Insolvenz Anmelden für Schuldner

Antrag auf Insolvenz des Schuldners

Wenn der Schuldner nicht zahlt, kann dies auf seine mangelnde Bereitschaft oder Zahlungsunfähigkeit zurückzuführen sein. Gläubiger und der Schuldner selbst sind berechtigt, einen Antrag zu stellen. haben mit ihrer Forderung am Insolvenzverfahren teilgenommen oder nicht. Informationsblatt für Schuldner im Insolvenzverfahren nach Zustellung eines Gläubigerantrags. Die Gläubiger des Insolvenzverfahrens sind jedoch auch berechtigt, einen Insolvenzantrag gegen den Schuldner zu stellen.

Information für Schuldner im Konkursverfahren

Wo kann ich Konkurs anmelden? Im Insolvenzfall kann der Schuldner beim zuständiges Zahlungsgericht auf dem amtlichen Formblatt einen Antrags auf Einleitung eines Konkurs- oder Verbraucherinsolvenzverfahrens einreichen. Vor der Beantragung eines Antrags müssen die Konsumenten eine außergerichtliche Vereinbarung mit den Kreditoren mittels eines Schuldenbereinigungsplans anstreben. Nur wenn diese Vereinbarung fehlgeschlagen ist, kann der Zahlungsunfähigkeitsantrag eingereicht werden.

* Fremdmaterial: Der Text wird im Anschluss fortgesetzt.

/-- **Pressures with the same velocity differ by a function of time (same time set).** Under the
hypotheses of `gradient_pressure_eq_of_eqOn`, `p₁(t, x) − p₁(t, x₀) = p₂(t, x) − p₂(t, x₀)`: the
lift of `p₁(t) − p₂(t)` has zero derivative, hence is constant (Mathlib
`is_const_of_fderiv_eq_zero`). [cite: RobinsonRodrigoSadowskiCUP2016, §8.1] -/
theorem IsClassicalNSSolutionOn.pressure_sub_eq_of_eqOn
    (h₁ : IsClassicalNSSolutionOn S ν f u₁ p₁) (h₂ : IsClassicalNSSolutionOn S ν f u₂ p₂)
    (heq : ∀ τ ∈ S, u₁ τ = u₂ τ) {t : ℝ} (ht : t ∈ S) (x x₀ : UnitAddTorus d) :
    p₁ t x - p₁ t x₀ = p₂ t x - p₂ t x₀ := by
  have hp₁ : IsSmooth (p₁ t) := h₁.smooth_pressure.isSmooth_slice ht
  have hp₂ : IsSmooth (p₂ t) := h₂.smooth_pressure.isSmooth_slice ht
  have hψ : IsSmooth (p₁ t - p₂ t) := hp₁.sub hp₂
  have hg0 : ∀ y, Torus.gradient (p₁ t - p₂ t) y = 0 := fun y => by
    rw [gradient_sub (hp₁.isContDiff (by simp)) (hp₂.isContDiff (by simp)),
      h₁.gradient_pressure_eq_of_eqOn h₂ heq ht y, sub_self]
  have hD : Differentiable ℝ (lift (p₁ t - p₂ t)) := ContDiff.differentiable hψ (by simp)
  have hzero : ∀ y, _root_.fderiv ℝ (lift (p₁ t - p₂ t)) y = 0 := fun y => by
    rw [fderiv_lift]
    ext w
    rw [← inner_gradient_left, hg0]
    simp
  have hc := is_const_of_fderiv_eq_zero hD hzero (repr x) (repr x₀)
  rw [lift_repr, lift_repr, Pi.sub_apply, Pi.sub_apply] at hc
  linarith

end SameSet

/-! ## Locality in time on an arbitrary time set -/

section Local
/-- **`ord₃ #Ш(E)_an ≤ ord₃ #Ш(E)` for `E = 376065h1` (analytic rank ONE, CONTENT window) by TWO-WITNESS VISIBILITY, KERNEL RECORD, HYBRID door.**
Named facts: Cassels–Tate (`hCT`), GZK (`hGZK`); displayed per-pair binders: `θ : F[3] ⥲ E[3]` (`F = 41785a1`), Cremona's `r_an = 1` (`hr1`)
and `ord₃ #Ш_an ≤ 2` (`hq`, `hv`); EVERYTHING ELSE IN THE KERNEL (models, `E[3]` irreducible, the local options of the two witnesses at every place of `S`
(formal-group / kind-(i) deciders / good reduction at `3`), independence mod `3F(ℚ)` from four reduction certificates, good reduction
off `S`). Door `missingLowerBoundAt_rankOne_irr_of_twoWitnesses_locallyDivisible` (cell-free; no twist model, no Mazur–Rubin).
Per pair; NOT a class theorem; nothing booked. [cite: CremonaMazur2000, §3 and Table 1] [cite: AgasheStein2002, Lemma 3.6]
[cite: SilvermanAEC2009, Thm. IV.6.4, Prop. VII.2.1, Prop. VII.2.2, Thm. X.4.14] [cite: Cremona2006, Table 1 (Cremona labels 376065h1, 41785a1)] -/
theorem missingLowerBoundAt_c376065h1_3_of_congr
    (hCT : exists_casselsTate_pairing (K := ℚ)) (hGZK : rank_eq_analyticRank_of_analyticRank_le_one)
    {W F : WeierstrassCurve ℚ} [W.IsElliptic] [W.IsGloballyMinimal] [F.IsElliptic] [F.IsGloballyMinimal]
    (hWeq : W = ⟨1, -1, 0, -73455, -8267824⟩) (hFeq : F = ⟨0, 1, 1, -286, 1766⟩)
    (hr1 : W.analyticRank = 1) {q : ℚ} (hq : shaAn W = (q : ℂ)) (hv : padicValRat 3 q ≤ 2)
    (θ : geomTorsion F (3 : ℤ) ≃+ geomTorsion W (3 : ℤ))
    (hθ : ∀ (σ : Field.absoluteGaloisGroup ℚ) (P : geomTorsion F (3 : ℤ)), θ (σ • P) = σ • θ P) :
    MissingLowerBoundAt W 3 := by
  haveI : Fact (Nat.Prime 3) := ⟨by norm_num⟩
  have hT1 : F.toAffine.Nonsingular ((709 : ℚ) / 81) ((1954 : ℚ) / 729) := by
    rw [hFeq]
    haveI := isElliptic_c41785a1
    exact WeierstrassCurve.Affine.equation_iff_nonsingular.mp ((WeierstrassCurve.Affine.equation_iff _ _).mpr (by norm_num))
  have hT2 : F.toAffine.Nonsingular ((817 : ℚ) / 81) ((1873 : ℚ) / 729) := by
    rw [hFeq]
    haveI := isElliptic_c41785a1
    exact WeierstrassCurve.Affine.equation_iff_nonsingular.mp ((WeierstrassCurve.Affine.equation_iff _ _).mpr (by norm_num))
  have hTd : F.toAffine.Nonsingular ((125818 : ℚ) / 59049) ((-498207466 : ℚ) / 14348907) := by
    rw [hFeq]
    haveI := isElliptic_c41785a1
    exact WeierstrassCurve.Affine.equation_iff_nonsingular.mp ((WeierstrassCurve.Affine.equation_iff _ _).mpr (by norm_num))
  -- sum and difference of the witnesses as explicit points
  obtain ⟨hTs, es⟩ := sum_witnesses_c41785a1 F hFeq hT1 hT2
  obtain ⟨hT1', ed⟩ := diff_witnesses_c41785a1 F hFeq hTd hT2
  have ed' : (Affine.Point.some _ _ hT1 : F.toAffine.Point) - Affine.Point.some _ _ hT2 = Affine.Point.some _ _ hTd :=
    sub_eq_iff_eq_add.mpr ed.symm
  -- the four non-divisibilities and independence mod 3F(ℚ)
  have h1 := not_mem_range_zsmul_T1_c41785a1 F hFeq hT1
  have h2 := not_mem_range_zsmul_T2_c41785a1 F hFeq hT2
  have hs := not_mem_range_zsmul_T1pT2_c41785a1 F hFeq hTs
  have hd := not_mem_range_zsmul_T1mT2_c41785a1 F hFeq hTd
  rw [← es] at hs
  rw [← ed'] at hd
  have hind := indep_mod_three_of_not_mem h1 h2 hs hd
  have hirr : Irr W 3 := by rw [hWeq]; exact irr_c376065h1_3
  -- integer models of W and F (the deciders' currency)
  have hIW : integralModelInt W = (⟨1, -1, 0, -73455, -8267824⟩ : WeierstrassCurve ℤ) :=
    integralModelInt_eq_of_map_eq _ (by rw [hWeq]; ext <;> simp [WeierstrassCurve.map])
  have hIF : integralModelInt F = (⟨0, 1, 1, -286, 1766⟩ : WeierstrassCurve ℤ) :=
    integralModelInt_eq_of_map_eq _ (by rw [hFeq]; ext <;> simp [WeierstrassCurve.map])
  have hrel5 : ∀ w : HeightOneSpectrum (𝓞 ℚ), (primesEquiv w : ℕ) = 5 →
      (selmerLocalKer W (w.adicCompletion ℚ) ((3 : ℕ) : ℤ)).relIndex
        ((selmerLocalKer F (w.adicCompletion ℚ) ((3 : ℕ) : ℤ)).map (h1Equiv θ hθ).toAddMonoidHom) = 1 := by
    intro w hw
    -- kind (iii): both multiplicative, same γ-class (N/D = -8751897211/151847153154), μ₃(ℚ_5) = 1
    exact DivisionDecider.relIndex_eq_one_of_kindIII_checks_of_intModel 5 (hq := ⟨by norm_num⟩)
      Silverman1994_thmV53_corV54_tateUniformisation_holds W F hIW hIF θ hθ hw
      (by decide +kernel) (by decide +kernel) (by decide +kernel) (by decide +kernel) (by decide +kernel) (by decide +kernel)
      (N := -8751897211) (D := 151847153154) (by decide) (by decide +kernel) (w := 0) (by decide +kernel) (by decide +kernel) (by decide +kernel)
      (w₃ := 0) (by decide +kernel) (by decide +kernel) (by decide +kernel)
  have hrel137 : ∀ w : HeightOneSpectrum (𝓞 ℚ), (primesEquiv w : ℕ) = 137 →
      (selmerLocalKer W (w.adicCompletion ℚ) ((3 : ℕ) : ℤ)).relIndex
        ((selmerLocalKer F (w.adicCompletion ℚ) ((3 : ℕ) : ℤ)).map (h1Equiv θ hθ).toAddMonoidHom) = 1 := by
    intro w hw
    -- kind (iii): both multiplicative, same γ-class (N/D = -8751897211/151847153154), μ₃(ℚ_137) = 1
    exact DivisionDecider.relIndex_eq_one_of_kindIII_checks_of_intModel 137 (hq := ⟨by norm_num⟩)
      Silverman1994_thmV53_corV54_tateUniformisation_holds W F hIW hIF θ hθ hw
      (by decide +kernel) (by decide +kernel) (by decide +kernel) (by decide +kernel) (by decide +kernel) (by decide +kernel)
      (N := -8751897211) (D := 151847153154) (by decide) (by decide +kernel) (w := 0) (by decide +kernel) (by decide +kernel) (by decide +kernel)
      (w₃ := 0) (by decide +kernel) (by decide +kernel) (by decide +kernel)
  -- kind (i) places: #F(ℚ_ℓ)[3] = 1 by the kernel decider
  have h61 : ∀ w : HeightOneSpectrum (𝓞 ℚ), (primesEquiv w : ℕ) = 61 →
      Nat.card (nsmulAddMonoidHom 3 : (F.baseChange (w.adicCompletion ℚ)).toAffine.Point →+ _).ker = 1 := by
    intro w hw
    haveI : Fact (Nat.Prime 61) := ⟨by norm_num⟩
    exact (LocalTorsion3At.free_kind_i_of_checkAt 61 0 1 1 (-286) 1766 (by norm_num) (by decide +kernel)
      (k := 1) (cert := [((55 : ℤ), 0, 1, 0)]) (by decide +kernel) F (by rw [hFeq]; ext <;> norm_num) hw).2
  -- option (a) AT 3 for both witnesses: level-2 points of the formal group (3 ∣ den x, 9 ∣ num (x/y))
  have h3a : ∀ w : HeightOneSpectrum (𝓞 ℚ), (primesEquiv w : ℕ) = 3 →
      ∃ Q : (F.baseChange (w.adicCompletion ℚ)).toAffine.Point,
        3 • Q = WeierstrassCurve.Affine.Point.baseChange (W' := F) ℚ (w.adicCompletion ℚ) (.some _ _ hT1) := by
    intro w hw
    exact LocalDivisibility.exists_nsmul_eq_baseChange_of_dvd_den 0 1 1 (-286) 1766 F
      (by rw [hFeq]; ext <;> norm_num) (p := 3) (ℓ := 3) (by norm_num) hw hT1 (by decide +kernel) (fun _ ↦ by decide +kernel)
  have h3b : ∀ w : HeightOneSpectrum (𝓞 ℚ), (primesEquiv w : ℕ) = 3 →
      ∃ Q : (F.baseChange (w.adicCompletion ℚ)).toAffine.Point,
        3 • Q = WeierstrassCurve.Affine.Point.baseChange (W' := F) ℚ (w.adicCompletion ℚ) (.some _ _ hT2) := by
    intro w hw
    exact LocalDivisibility.exists_nsmul_eq_baseChange_of_dvd_den 0 1 1 (-286) 1766 F
      (by rw [hFeq]; ext <;> norm_num) (p := 3) (ℓ := 3) (by norm_num) hw hT2 (by decide +kernel) (fun _ ↦ by decide +kernel)
  -- the prime list: every prime divisor of Δ_E, Δ_F lies in L
  set L : List ℕ := [3, 5, 61, 137] with hL
  have hLp : ∀ r ∈ L, r.Prime := by
    intro r hr; simp only [hL, List.mem_cons, List.mem_nil_iff, or_false] at hr
    rcases hr with rfl | rfl | rfl | rfl <;> norm_num
  have hΔE : ∀ r : ℕ, r.Prime → (r : ℤ) ∣ (⟨1, -1, 0, -73455, -8267824⟩ : WeierstrassCurve ℤ).Δ → r ∈ L :=
    forall_mem_of_natAbs_eq_prod_pow L [9, 5, 2, 2] hLp (by decide +kernel)
  have hΔF : ∀ r : ℕ, r.Prime → (r : ℤ) ∣ (⟨0, 1, 1, -286, 1766⟩ : WeierstrassCurve ℤ).Δ → r ∈ L :=
    forall_mem_of_natAbs_eq_prod_pow L [0, 4, 1, 1] hLp (by decide +kernel)
  -- the set of places S (over L)
  set e := primesEquiv (R := 𝓞 ℚ) with he
  set S : Finset (HeightOneSpectrum (𝓞 ℚ)) :=
    (L.filterMap fun r ↦ if h : r.Prime then some (e.symm ⟨r, h⟩) else none).toFinset with hSdef
  have hmemS : ∀ w : HeightOneSpectrum (𝓞 ℚ), w ∈ S ↔ (e w : ℕ) ∈ L := by
    intro w
    rw [hSdef, List.mem_toFinset, List.mem_filterMap]
    constructor
    · rintro ⟨r, hr, hrw⟩
      by_cases hrp : r.Prime
      · rw [dif_pos hrp, Option.some.injEq] at hrw
        rw [← hrw, Equiv.apply_symm_apply]
        exact hr
      · rw [dif_neg hrp] at hrw
        exact absurd hrw (by simp)
    · intro hw
      refine ⟨(e w : ℕ), hw, ?_⟩
      rw [dif_pos (e w).2]
      simp
  -- good reduction outside S
  have hS : ∀ w : HeightOneSpectrum (𝓞 ℚ), w ∉ S →
      W.HasGoodReductionAt w ∧ F.HasGoodReductionAt w ∧ (((3 : ℕ) : ℕ) : 𝓞 ℚ) ∉ w.asIdeal := by
    intro w hwS
    have hwL : (e w : ℕ) ∉ L := fun h ↦ hwS ((hmemS w).mpr h)
    have hqp : (e w : ℕ).Prime := (e w).2
    refine ⟨?_, ?_, natCast_not_mem_of_primesEquiv_ne w Fact.out fun h ↦ hwL ?_⟩
    · rw [hWeq]; exact hasGoodReductionAt_mk_of_primesEquiv _ _ _ _ _ w rfl fun h ↦ hwL (hΔE _ hqp h)
    · rw [hFeq]; exact hasGoodReductionAt_mk_of_primesEquiv _ _ _ _ _ w rfl fun h ↦ hwL (hΔF _ hqp h)
    · show (primesEquiv w : ℕ) ∈ L
      rw [h]; decide
  have hdiv : ∀ P ∈ [(Affine.Point.some _ _ hT1 : F.toAffine.Point), Affine.Point.some _ _ hT2], ∀ w ∈ S,
      (∃ Q : (F.baseChange (w.adicCompletion ℚ)).toAffine.Point,
        3 • Q = WeierstrassCurve.Affine.Point.baseChange (W' := F) ℚ (w.adicCompletion ℚ) P) ∨
      ((((3 : ℕ) : ℕ) : 𝓞 ℚ) ∉ w.asIdeal ∧ Nat.card (nsmulAddMonoidHom 3 :
          (F.baseChange (w.adicCompletion ℚ)).toAffine.Point →+ _).ker = 1) ∨
      ((selmerLocalKer W (w.adicCompletion ℚ) ((3 : ℕ) : ℤ)).relIndex
        ((selmerLocalKer F (w.adicCompletion ℚ) ((3 : ℕ) : ℤ)).map (h1Equiv θ hθ).toAddMonoidHom) = 1) := by
    intro P hP w hwS
    have hwL : (e w : ℕ) ∈ L := (hmemS w).mp hwS
    simp only [List.mem_cons, List.mem_nil_iff, or_false] at hP
    have hcases : (e w : ℕ) = 3 ∨ (e w : ℕ) = 5 ∨ (e w : ℕ) = 61 ∨ (e w : ℕ) = 137 := by
      simp only [hL, List.mem_cons, List.mem_nil_iff, or_false] at hwL
      omega
    rcases hcases with hw | hw | hw | hw
    · -- 3 = p: option (a) for each witness
      rcases hP with rfl | rfl
      · exact Or.inl (h3a w hw)
      · exact Or.inl (h3b w hw)
    · -- 5: kind (iii), agreement ι(θ) = 1 by the kernel decider
      exact Or.inr (Or.inr (hrel5 w hw))
    · -- 61: kind (i)
      exact Or.inr (Or.inl ⟨natCast_not_mem_of_primesEquiv_ne w Fact.out (by rw [hw]; decide), h61 w hw⟩)
    · -- 137: kind (iii), agreement ι(θ) = 1 by the kernel decider
      exact Or.inr (Or.inr (hrel137 w hw))
  exact missingLowerBoundAt_rankOne_irr_of_twoWitnesses_hybrid hCT hGZK (by norm_num) hirr hr1 hq hv F θ hθ S hS
    (Affine.Point.some _ _ hT1) (Affine.Point.some _ _ hT2) hind hdiv
import Mathlib.NumberTheory.NumberField.DedekindZeta
import Mathlib.NumberTheory.LSeries.Deriv
import Mathlib.NumberTheory.LSeries.Convolution
import Mathlib.NumberTheory.LSeries.Positivity
import Mathlib.RingTheory.DedekindDomain.Factorization
import Mathlib.Analysis.Complex.HasPrimitives
import Literature.NumberTheory.LFunctions.PrimeIdealPsi
import Literature.NumberTheory.LFunctions.DedekindZeta
import Literature.NumberTheory.LFunctions.IdealNormCount
import HarnessLib

/-!
# `−ζ_K'/ζ_K = ∑ Λ_K(n) n⁻ˢ` and the non-vanishing of `ζ_K` on `σ > 1`

Topic `Literature/NumberTheory/LFunctions` (sibling of `DedekindZeta.lean`, `PrimeIdealPsi.lean`).
Third brick, bottom-up, of the decomposition of the named fact `Literature.NumberTheory.LFunctions.NumberField.primeIdealTheorem`
(Landau 1903): the *Dirichlet-series side* of Landau's Part II §11 (p. 668), where the logarithmic
derivative of `ζ_κ(s)` is expanded as `−ζ_κ'/ζ_κ(s) = ∑ₙ L_κ(n) n⁻ˢ` with `L_κ(n) = Λ_K(n)` the
von Mangoldt weight of `PrimeIdealPsi.lean` (`vonMangoldtIdeal K n = ∑_{N𝔭^m = n} log N𝔭`).
Everything here is PROVED (no named facts), for Mathlib's Dirichlet series
`NumberField.dedekindZeta K = LSeries (n ↦ #{𝔞 : N𝔞 = n})` (coefficients `a_n = idealNormCount K n`
of `IdealNormCount.lean`), and *without* the Euler product
(which the tree only has as the named fact `Literature.NumberField.hasProd_dedekindEulerFactor`):

* `sum_divisorsAntidiagonal_card_mul_vonMangoldtIdeal` — the coefficient identity
  `∑_{de = n} a_d Λ_K(e) = a_n log n` (`a_n = #{𝔞 : N𝔞 = n}`), i.e. `a ⋆ Λ_K = a · log`
  (`idealNormCount_convolution_vonMangoldtIdeal`), from unique factorisation of ideals through
  `log N𝔞 = ∑_𝔭 v_𝔭(𝔞) log N𝔭` (`log_absNorm_eq_sum_multiplicity`) and a double counting of the
  pairs `(𝔞, 𝔭^m)` with `𝔭^m ∣ 𝔞`, `N𝔞 = n` (`card_filter_pow_dvd`, `sum_multiplicity_eq_sum_card`).
* `LSeriesSummable_vonMangoldtIdeal` — `∑ Λ_K(n) n⁻ˢ` converges absolutely for `σ > 1`
  (`0 ≤ Λ_K(n) ≤ a_n log n`); `vonMangoldtIdeal_one` (`Λ_K(1) = 0`).
* `hasDerivAt_dedekindZeta` / `deriv_dedekindZeta_eq` — `ζ_K'(s) = −ζ_K(s) · ∑ Λ_K(n) n⁻ˢ`
  for `σ > 1` (Mathlib's `LSeries_hasDerivAt` and `LSeries_convolution'`).
* `dedekindZeta_pos` (`ζ_K(x) > 0` for real `x > 1`) and `dedekindZeta_ne_zero_of_one_lt_re` —
  `ζ_K(s) ≠ 0` for `σ > 1`, proved from the linear ODE `f' = −L f` (a zero would propagate to
  `ζ_K ≡ 0` by the identity theorem; Mathlib's `DifferentiableOn.isExactOn_ball` supplies the
  primitive of `L` on a disc), and `neg_logDeriv_dedekindZeta_eq`
  (`−ζ_K'/ζ_K(s) = ∑ Λ_K(n) n⁻ˢ`, the form printed by Landau).

These are the inputs "`Λ_K ≥ 0`, `−ζ_K'/ζ_K = ∑ Λ_K n⁻ˢ`" of the de la Vallée-Poussin method
(zero-free region, Montgomery–Vaughan §6.1, applied to `ζ_K` on their p. 267).

## References

* E. Landau, *Neuer Beweis des Primzahlsatzes und Beweis des Primidealsatzes*, Math. Ann. 56
  (1903), 645–670, Part II §11, p. 668 (`LandauMathAnn1903`).
* H. L. Montgomery, R. C. Vaughan, *Multiplicative Number Theory I. Classical Theory*,
  Cambridge Stud. Adv. Math. 97 (2007), p. 267 (`MontgomeryVaughan2007`).
-/

noncomputable section

open scoped NumberField LSeries.notation ComplexOrder
open Finset

namespace Literature.NumberTheory.LFunctions.NumberField

variable (K : Type*) [Field K] [NumberField K]

/-! ### Ideals of a given norm -/

/-- The finset of ideals of `𝓞 K` of absolute norm `n` (Mathlib's `Ideal.finite_setOf_absNorm_eq`);
its cardinality is `idealNormCount K n` (`card_idealsOfNorm`). Junk value at `n = 0`:
`idealsOfNorm K 0 = {⊥}` (only the zero ideal has norm `0`), matching `idealNormCount K 0 = 1`.
[folklore] -/
def idealsOfNorm (n : ℕ) : Finset (Ideal (𝓞 K)) :=
  (Ideal.finite_setOf_absNorm_eq (S := 𝓞 K) n).toFinset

dem Antragsformular sind die Anhänge beigefügt, namentlich die Liste der Gläubiger, der Plan zur außergerichtlichen Schuldenbereinigung und die Bestätigung über sein Versagen. Welcher Typ von Insolvenzverfahren gilt für mich? Dabei wird zwischen der Insolvenz einer natÃ?rlichen Persönlichkeit und der Insolvenz einer Gesellschaft oder eines Handelsunternehmens (z.B. Gesellschaft mit beschränkter Haftung, Kommanditgesellschaft, Kommanditgesellschaft, oHG, Aktiengesellschaft) unterschieden. Unter Umständen bekommen Privatpersonen 6 Jahre (oder früher) nach Beginn des Konkursverfahrens über ihr Vermögens eine Rückstandsentschädigung.

Verpflichtungen, die nach diesem Zeitraum verbleiben, können von den Kreditgebern nicht mehr eingefordert werden, unabhängig davon, ob diese durch die Geltendmachung ihrer Ansprüche an dem Konkursverfahren beteiligt waren oder nicht. Schuldner, die nicht oder nicht als Unternehmer aktiv waren oder sind, befinden sich in einem Konsumenteninsolvenzverfahren. Das Gleiche trifft auf Schuldner zu, die selbständig waren, deren finanzielle Situation aber beherrschbar ist (in der Regel weniger als 20 Gläubiger) und gegen die keine Ansprüche aus dem Arbeitsverhältnis geltend gemacht werden.

Schuldner, die selbständig sind oder waren und die die oben genannten Voraussetzungen nicht erfuellen, werden einem Konkursverfahren unterzogen. Schuldner, die nicht in der Lage sind, die Prozesskosten zu tragen, können beim Zahlungsunfähigkeitsgericht die Verschiebung dieser Ausgaben bis zur Erledigung der Restschuld verlangen. Die Schuldnerin muss den Anspruch auf Befreiung von der Restschuld mit ihrem Anspruch auf Insolvenzeröffnung kombinieren.

Der abgegrenzte Betrag wird entweder im Rahmen des Konkursverfahrens gezahlt, wenn genügend Vermögenswerte zur Verfügung stehen, oder er ist vom Schuldner nach Beendigung des Konkursverfahrens an das Staatsschatzamt zu zahlen. Wie sieht die Entlastung der Restschuld aus? Die Gewährung der Entlastung durch das Zahlungsunfähigkeitsgericht bedeutet, dass die Kreditgeber ihre Ansprüche gegen den Schuldner nicht mehr durchsetzen können.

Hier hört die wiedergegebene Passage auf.